## WORK ITEM
The reply to the records below should contain exactly the lines from the line with "tori are a different" through the line with "(2.17) preserve it", and nothing besides.

(Collected data entries)
/- Copyright: the b2b-balaban cell (near-miss cell 7), T⁴-continuum fan-out; row NE7b ROUND-2 swarm, seat
t4-ne7b-formalise-leaf-06 (gen 5) (road W-RP, supplier «W3g» file 1 of 2: the cell's level-0 Gibbs state read through the
dictionary; INTENT journal l.15271).  Released under the licence of the surrounding project. -/
import Summits.QuantumFields.BalabanUV.T4Continuum.Support.HistoryRPHalfTorus
import Literature.MathematicalPhysics.QuantumFieldTheory.Balaban1983to89.TorusReflectionPositivity
import Literature.MathematicalPhysics.QuantumFieldTheory.Balaban1983to89.T4GenFunBounds

/-!
# Road W-RP, supplier «W3g» (file 1): the cell's level-0 Gibbs state IS the tree's torus Wilson state

Summits-side support leaf of the T⁴-continuum cell (rung (B)+1 on a FINITE torus only; NOT infinite volume, NOT the
mass gap, NOT the Clay statement; NOT a proof of the spine estimate NE7b).  Row NE7b, road **W-RP** (owner rulings
R-OWNER-23-2 ∕ R-OWNER-23-8), the piece reserved for this lineage by leaf-06 g4 (journal l.14995 (iii)) and left
DISPLAYED by sub-row W3f (leaf-04 g6, l.15071) and by W3c's header («WHAT IT BUYS» (a): «the identification of the run's
fine-link state with `wilsonMeasure ρ β` on the tree's `GaugeConfig d L G` … a DISPLAYED sentence — the cell's `Setup`
tori are a different vocabulary»).  [folklore] bookkeeping over the cell's OWN definitions and dictionary, consumed BY
NAME: the level-0 law `T4GenFunBounds.gibbsMeasure P β = Z⁻¹ e^{−βA} ∏_b dU(b)` (= `T4Assembly`'s `μ_K`,
`T4CanonicalTiltRate`'s Wilson Gibbs measures), the exact expectation symmetries `Missing.IsExpectSymmetry`
(`TorusHypercubicSymmetry`, `T4Covariance`), the dictionary `TorusReflectionPositivity.{toConfig, ofConfig,
measurePreserving_ofConfig, wilsonAction_toConfig}`, W3f file 1 `HistoryRPHalfTorus.measurable_creflect`.  No `def`, no
`structure`, no `[cite:]` tag, nothing printed asserted, no estimate of [B12]–[B16] used.

WHAT.
* §1 **`measurePreserving_gibbsMeasure_of_isExpectSymmetry`**: a measurable EXACT expectation symmetry `Φ`
  (`⟨F ∘ Φ⟩_{P,β} = ⟨F⟩_{P,β}` for every `F`) PRESERVES `gibbsMeasure P β` (`β ≥ 0`; test on indicators through
  `integral_gibbsMeasure_eq_expect`); hence the centre reflections `GaugeField.creflect ρ` of [B12] (2.17) preserve it
  (`measurePreserving_creflect` — W3b's binder shape `MeasurePreserving θ μ μ` at level 0).
* §2 THE STATE DICTIONARY under EXACTLY the group hypotheses of `TorusReflectionPositivity` (`HaarData` = normalised Haar
  `hhaar`, `reTr = Re tr ϱ ∕ N` for a matrix representation `ϱ` (`hre`), `N ≠ 0`): `boltzmann_ofConfig`
  (`e^{−βA(ofConfig V)} = e^{−(β∕N)S(V)}`), `setLIntegral_boltzmann_eq` ∕ `lintegral_boltzmann_eq` (change of variables on
  preimages of `toConfig`), `ofReal_partitionFn_eq` (the two partition functions), and
  **`map_toConfig_gibbsMeasure : (gibbsMeasure P β).map toConfig = wilsonMeasure ϱ (β ∕ N)`** on
  `GaugeConfig P.d (P.sitesPerDir 0) G`, packaged as `measurePreserving_toConfig`.  File 2 (`HistoryRPGibbs`) transports
  W3c's base RP-package back along this map.

HONEST SCOPE (c4).  Measure-theoretic bookkeeping; the identification «the run's level-0 law is `gibbsMeasure (F.P K) β_K`»
is the cell's own DEFINITION of its torus schemes, not a reading of Bałaban; nothing of W4b′'s `CutoffReading` for the
EXTENDED state (levels `≥ 1`: W3b ∕ W3d ∕ W3f), nothing of (EXT)∕(LOC)∕(R-sym)∕(U1)∕(G2), nothing of H3 ∕ (B) ∕ BetaPertH
is discharged; no exit ∕ socket ∕ `HistoryConstants` ∕ END touched (c3), no `Prop` fact minted (c1), no constant (c2∕c6).
NE7b NOT proved; spine 0∕9.  HONEST DEPENDENCY (cell): continuum YM on T⁴ ⇐ BetaPertH ∧ nine spine estimates (0/9
proved); BetaPertH ⇐ (D1) ∧ (D4) ∧ CAP+tail; G-an2-4 gates asym, D1 and NE2/3/4.  This file changes none of it.
-/

open MeasureTheory
open Literature.MathematicalPhysics.QuantumFieldTheory
open Literature.MathematicalPhysics.QuantumFieldTheory.Balaban1983to89
open Summit.QuantumFields.BalabanUV.T4Continuum.HistoryRPHalfTorus (measurable_creflect)

namespace Summit.QuantumFields.BalabanUV.T4Continuum.HistoryRPGibbsState

noncomputable section

/-! ## §1 `Setup` side: exact expectation symmetries preserve the Gibbs state -/

section SetupSide

variable {P : Params} {G : Type*} [GaugeGroup G] [MeasurableSpace G] [RegularGaugeGroup G] [HaarData G]

/-- **AN EXACT EXPECTATION SYMMETRY PRESERVES THE GIBBS STATE.**  If `Φ` is measurable and `⟨F ∘ Φ⟩_{P,β} = ⟨F⟩_{P,β}`
for every `F` (`Missing.IsExpectSymmetry`, tree `TorusHypercubicSymmetry`: translations, coordinate permutations, axis
reflections, and their composites), then `Φ` preserves `gibbsMeasure P β` (`β ≥ 0`): test on indicators
(`integral_gibbsMeasure_eq_expect`). [folklore] -/
theorem measurePreserving_gibbsMeasure_of_isExpectSymmetry {β : ℝ} (hβ : 0 ≤ β)
    {Φ : GaugeField P 0 G → GaugeField P 0 G} (hΦm : Measurable Φ) (hΦ : Missing.IsExpectSymmetry P β Φ) :
    MeasurePreserving Φ (T4GenFunBounds.gibbsMeasure (G := G) P β) (T4GenFunBounds.gibbsMeasure (G := G) P β) := by
  haveI := T4GenFunBounds.isProbabilityMeasure_gibbsMeasure (G := G) P hβ
  refine ⟨hΦm, Measure.ext fun s hs => ?_⟩
  rw [Measure.map_apply hΦm hs]
  have h1 : (T4GenFunBounds.gibbsMeasure (G := G) P β).real (Φ ⁻¹' s) =
      (T4GenFunBounds.gibbsMeasure (G := G) P β).real s := by
    rw [← integral_indicator_one (hΦm hs), ← integral_indicator_one hs]
    have hind : (fun U : GaugeField P 0 G => (Φ ⁻¹' s).indicator (1 : GaugeField P 0 G → ℝ) U) =
        fun U => s.indicator (1 : GaugeField P 0 G → ℝ) (Φ U) := by
      funext U
      by_cases hU : Φ U ∈ s
      · rw [Set.indicator_of_mem (show U ∈ Φ ⁻¹' s from hU), Set.indicator_of_mem hU]
        rfl
      · rw [Set.indicator_of_notMem (show U ∉ Φ ⁻¹' s from hU), Set.indicator_of_notMem hU]
    rw [hind, T4GenFunBounds.integral_gibbsMeasure_eq_expect P hβ,
      T4GenFunBounds.integral_gibbsMeasure_eq_expect P hβ]
    exact hΦ _
  exact (ENNReal.toReal_eq_toReal_iff' (measure_ne_top _ _) (measure_ne_top _ _)).1 h1

/-- The centre reflection `c_ρ` of axis `ρ` is an exact expectation symmetry (`T4Covariance`'s
`IsExpectSymmetry.creflect_translate` at the zero translation). [folklore] -/
theorem isExpectSymmetry_creflect (β : ℝ) (ρ : Fin P.d) :
    Missing.IsExpectSymmetry P β (GaugeField.creflect (P := P) (j := 0) (G := G) ρ) := by
  have h := Missing.IsExpectSymmetry.creflect_translate (G := G) P β ρ (0 : Site P 0)
  have hid : (fun U : GaugeField P 0 G => (U.translate (0 : Site P 0)).creflect ρ) = GaugeField.creflect ρ := by
    funext U
    rw [GaugeField.translate_zero]
  rwa [hid] at h

/-- **THE CENTRE REFLECTIONS PRESERVE THE GIBBS STATE** (`β ≥ 0`; W3b's binder shape `MeasurePreserving θ μ μ` at
level 0). [folklore] -/
theorem measurePreserving_creflect {β : ℝ} (hβ : 0 ≤ β) (ρ : Fin P.d) :
    MeasurePreserving (GaugeField.creflect (P := P) (j := 0) (G := G) ρ)
      (T4GenFunBounds.gibbsMeasure (G := G) P β) (T4GenFunBounds.gibbsMeasure (G := G) P β) :=
  measurePreserving_gibbsMeasure_of_isExpectSymmetry hβ (measurable_creflect ρ) (isExpectSymmetry_creflect β ρ)

end SetupSide

/-! ## §2 The state dictionary: `gibbsMeasure P β` read through `toConfig` IS the tree's `wilsonMeasure ϱ (β ∕ N)` -/

section State

variable {P : Params} {G : Type*} [GaugeGroup G] [MeasurableSpace G] [RegularGaugeGroup G] [HaarData G]
  [TopologicalSpace G] [IsTopologicalGroup G] [CompactSpace G] [BorelSpace G]
  {N : ℕ} (ϱ : G →* Matrix (Fin N) (Fin N) ℂ)

omit [MeasurableSpace G] [RegularGaugeGroup G] [HaarData G] [TopologicalSpace G] [IsTopologicalGroup G] [CompactSpace G]
  [BorelSpace G] in
/-- The Boltzmann weight through the dictionary: `e^{−βA(ofConfig V)} = e^{−(β∕N) S(V)}` (`wilsonAction_toConfig`: the
tree's un-normalised action is `N·A`). [folklore] -/
theorem boltzmann_ofConfig (hN : N ≠ 0) (hre : ∀ g : G, reTr g * N = ((ϱ g).trace).re) (β : ℝ)
    (V : GaugeConfig P.d (P.sitesPerDir 0) G) :
    Missing.boltzmann P β (ofConfig V) =
      Real.exp (-(β / N) * Literature.MathematicalPhysics.QuantumFieldTheory.wilsonAction ϱ V) := by
  have hN' : (N : ℝ) ≠ 0 := Nat.cast_ne_zero.mpr hN
  have hS : Literature.MathematicalPhysics.QuantumFieldTheory.wilsonAction ϱ V =
      (N : ℝ) * wilsonAction4 (ofConfig V) := by
    have h := wilsonAction_toConfig (j := 0) ϱ hre (ofConfig V)
    rwa [toConfig_ofConfig] at h
  rw [hS, Missing.boltzmann]
  congr 1
  field_simp

/-- **CHANGE OF VARIABLES FOR THE BOLTZMANN DENSITY ON PREIMAGES OF `toConfig`**: for measurable `s`,
`∫⁻_{toConfig⁻¹ s} e^{−βA} dU = ∫⁻_s e^{−(β∕N) S} ∏ dV_e` (`measurePreserving_ofConfig` + `boltzmann_ofConfig`; `toConfig ∘
ofConfig = id`). [folklore] -/
theorem setLIntegral_boltzmann_eq (hhaar : (HaarData.haar : Measure G) = haarProbability G) (hN : N ≠ 0)
    (hre : ∀ g : G, reTr g * N = ((ϱ g).trace).re) (β : ℝ) {s : Set (GaugeConfig P.d (P.sitesPerDir 0) G)}
    (hs : MeasurableSet s) :
    ∫⁻ U in toConfig ⁻¹' s, ENNReal.ofReal (Missing.boltzmann P β U) ∂fieldMeasure P 0 G =
      ∫⁻ V in s, ENNReal.ofReal (Real.exp (-(β / N) * Literature.MathematicalPhysics.QuantumFieldTheory.wilsonAction ϱ V))
        ∂(Measure.pi fun _ : Edge P.d (P.sitesPerDir 0) => haarProbability G) := by
  have hmp := measurePreserving_ofConfig (P := P) (j := 0) (G := G) hhaar
  have h := hmp.setLIntegral_comp_preimage (s := toConfig ⁻¹' s) (measurable_toConfig hs)
    (T4GenFunBounds.measurable_ofReal_boltzmann P β)
  have hpre : (ofConfig (P := P) (j := 0) (G := G)) ⁻¹' ((toConfig (P := P) (j := 0) (G := G)) ⁻¹' s) = s := by
    ext V
    simp only [Set.mem_preimage, toConfig_ofConfig]
  rw [hpre] at h
  rw [← h]
  refine setLIntegral_congr_fun hs (fun V _ => ?_)
  rw [boltzmann_ofConfig ϱ hN hre]

/-- The same over the whole space. [folklore] -/
theorem lintegral_boltzmann_eq (hhaar : (HaarData.haar : Measure G) = haarProbability G) (hN : N ≠ 0)
    (hre : ∀ g : G, reTr g * N = ((ϱ g).trace).re) (β : ℝ) :
    ∫⁻ U, ENNReal.ofReal (Missing.boltzmann P β U) ∂fieldMeasure P 0 G =
      ∫⁻ V, ENNReal.ofReal (Real.exp (-(β / N) * Literature.MathematicalPhysics.QuantumFieldTheory.wilsonAction ϱ V))
        ∂(Measure.pi fun _ : Edge P.d (P.sitesPerDir 0) => haarProbability G) := by
  have h := setLIntegral_boltzmann_eq (P := P) ϱ hhaar hN hre β MeasurableSet.univ
  rwa [Set.preimage_univ, Measure.restrict_univ, Measure.restrict_univ] at h

/-- **THE PARTITION FUNCTIONS CORRESPOND**: `Z_{P,β}` of `Missing` (a real) and the tree's `partitionFunction ϱ (β∕N)`
(an `ℝ≥0∞`), `β ≥ 0`. [folklore] -/
theorem ofReal_partitionFn_eq (hhaar : (HaarData.haar : Measure G) = haarProbability G) (hN : N ≠ 0)
    (hre : ∀ g : G, reTr g * N = ((ϱ g).trace).re) {β : ℝ} (hβ : 0 ≤ β) :
    ENNReal.ofReal (Missing.partitionFn (G := G) P β) = partitionFunction (d := P.d) (L := P.sitesPerDir 0) ϱ (β / N) := by
  rw [← T4GenFunBounds.lintegral_boltzmann P hβ, lintegral_boltzmann_eq (P := P) ϱ hhaar hN hre β, partitionFunction,
    wilsonWeight, withDensity_apply _ MeasurableSet.univ, Measure.restrict_univ]

/-- **THE STATE DICTIONARY.**  The cell's level-0 Gibbs state `gibbsMeasure P β = Z⁻¹ e^{−βA} ∏_b dU(b)` on
`GaugeField P 0 G`, pushed forward along `toConfig`, IS the tree's torus Wilson state `wilsonMeasure ϱ (β∕N)` on
`GaugeConfig P.d (P.sitesPerDir 0) G` (`β ≥ 0`; group hypotheses of `TorusReflectionPositivity`: `HaarData` = normalised
Haar, `reTr = Re tr ϱ ∕ N`, `N ≠ 0`).  This is the sentence road W-RP displayed at level 0 («the run's fine-link state IS
`wilsonMeasure` on `GaugeConfig`»). [folklore] -/
theorem map_toConfig_gibbsMeasure (hhaar : (HaarData.haar : Measure G) = haarProbability G) (hN : N ≠ 0)
    (hre : ∀ g : G, reTr g * N = ((ϱ g).trace).re) {β : ℝ} (hβ : 0 ≤ β) :
    (T4GenFunBounds.gibbsMeasure (G := G) P β).map toConfig =
      wilsonMeasure (d := P.d) (L := P.sitesPerDir 0) ϱ (β / N) := by
  ext s hs
  rw [Measure.map_apply measurable_toConfig hs, T4GenFunBounds.gibbsMeasure, Measure.smul_apply,
    withDensity_apply _ (measurable_toConfig hs), setLIntegral_boltzmann_eq (P := P) ϱ hhaar hN hre β hs,
    ofReal_partitionFn_eq (P := P) ϱ hhaar hN hre hβ, wilsonMeasure, Measure.smul_apply, wilsonWeight,
    withDensity_apply _ hs]

/-- The dictionary as a measure-preserving map `toConfig : (gibbsMeasure P β) → (wilsonMeasure ϱ (β∕N))`. [folklore] -/
theorem measurePreserving_toConfig (hhaar : (HaarData.haar : Measure G) = haarProbability G)
    (hN : N ≠ 0) (hre : ∀ g : G, reTr g * N = ((ϱ g).trace).re) {β : ℝ} (hβ : 0 ≤ β) :
    MeasurePreserving (toConfig (P := P) (j := 0) (G := G)) (T4GenFunBounds.gibbsMeasure (G := G) P β)
      (wilsonMeasure (d := P.d) (L := P.sitesPerDir 0) ϱ (β / N)) :=
  ⟨measurable_toConfig, map_toConfig_gibbsMeasure (P := P) ϱ hhaar hN hre hβ⟩

end State

/-! ### The `SU(N)` case (f1's `UnitaryModel` instances): no hypothesis on the group left -/

section SpecialUnitary

/-- **THE STATE DICTIONARY FOR `SU(N)`, HYPOTHESIS-FREE**: `HaarData` = normalised Haar by `rfl`, `reTr = Re tr ∕ N` by
`reTr_mul_card_SU`; the Gibbs state of `SU(N)` lattice gauge theory on Bałaban's `T^{(0)}` read through `toConfig` is the
tree's `wilsonMeasure (fundamentalRep (Fin N)) (β ∕ N)` (`β ≥ 0`). [folklore] -/
theorem map_toConfig_gibbsMeasure_SU {n : ℕ} [NeZero n] (P : Params) {β : ℝ} (hβ : 0 ≤ β) :
    (T4GenFunBounds.gibbsMeasure (G := Matrix.specialUnitaryGroup (Fin n) ℂ) P β).map toConfig =
      wilsonMeasure (d := P.d) (L := P.sitesPerDir 0)
        (Literature.MathematicalPhysics.QuantumLattice.fundamentalRep (Fin n)) (β / n) :=
  map_toConfig_gibbsMeasure _ rfl (NeZero.ne n) reTr_mul_card_SU hβ

end SpecialUnitary

end

end Summit.QuantumFields.BalabanUV.T4Continuum.HistoryRPGibbsState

## SOLUTION
tori are a different vocabulary»).  [folklore] bookkeeping over the cell's OWN definitions and dictionary, consumed BY
NAME: the level-0 law `T4GenFunBounds.gibbsMeasure P β = Z⁻¹ e^{−βA} ∏_b dU(b)` (= `T4Assembly`'s `μ_K`,
`T4CanonicalTiltRate`'s Wilson Gibbs measures), the exact expectation symmetries `Missing.IsExpectSymmetry`
(`TorusHypercubicSymmetry`, `T4Covariance`), the dictionary `TorusReflectionPositivity.{toConfig, ofConfig,
measurePreserving_ofConfig, wilsonAction_toConfig}`, W3f file 1 `HistoryRPHalfTorus.measurable_creflect`.  No `def`, no
`structure`, no `[cite:]` tag, nothing printed asserted, no estimate of [B12]–[B16] used.

WHAT.
* §1 **`measurePreserving_gibbsMeasure_of_isExpectSymmetry`**: a measurable EXACT expectation symmetry `Φ`
  (`⟨F ∘ Φ⟩_{P,β} = ⟨F⟩_{P,β}` for every `F`) PRESERVES `gibbsMeasure P β` (`β ≥ 0`; test on indicators through
  `integral_gibbsMeasure_eq_expect`); hence the centre reflections `GaugeField.creflect ρ` of [B12] (2.17) preserve it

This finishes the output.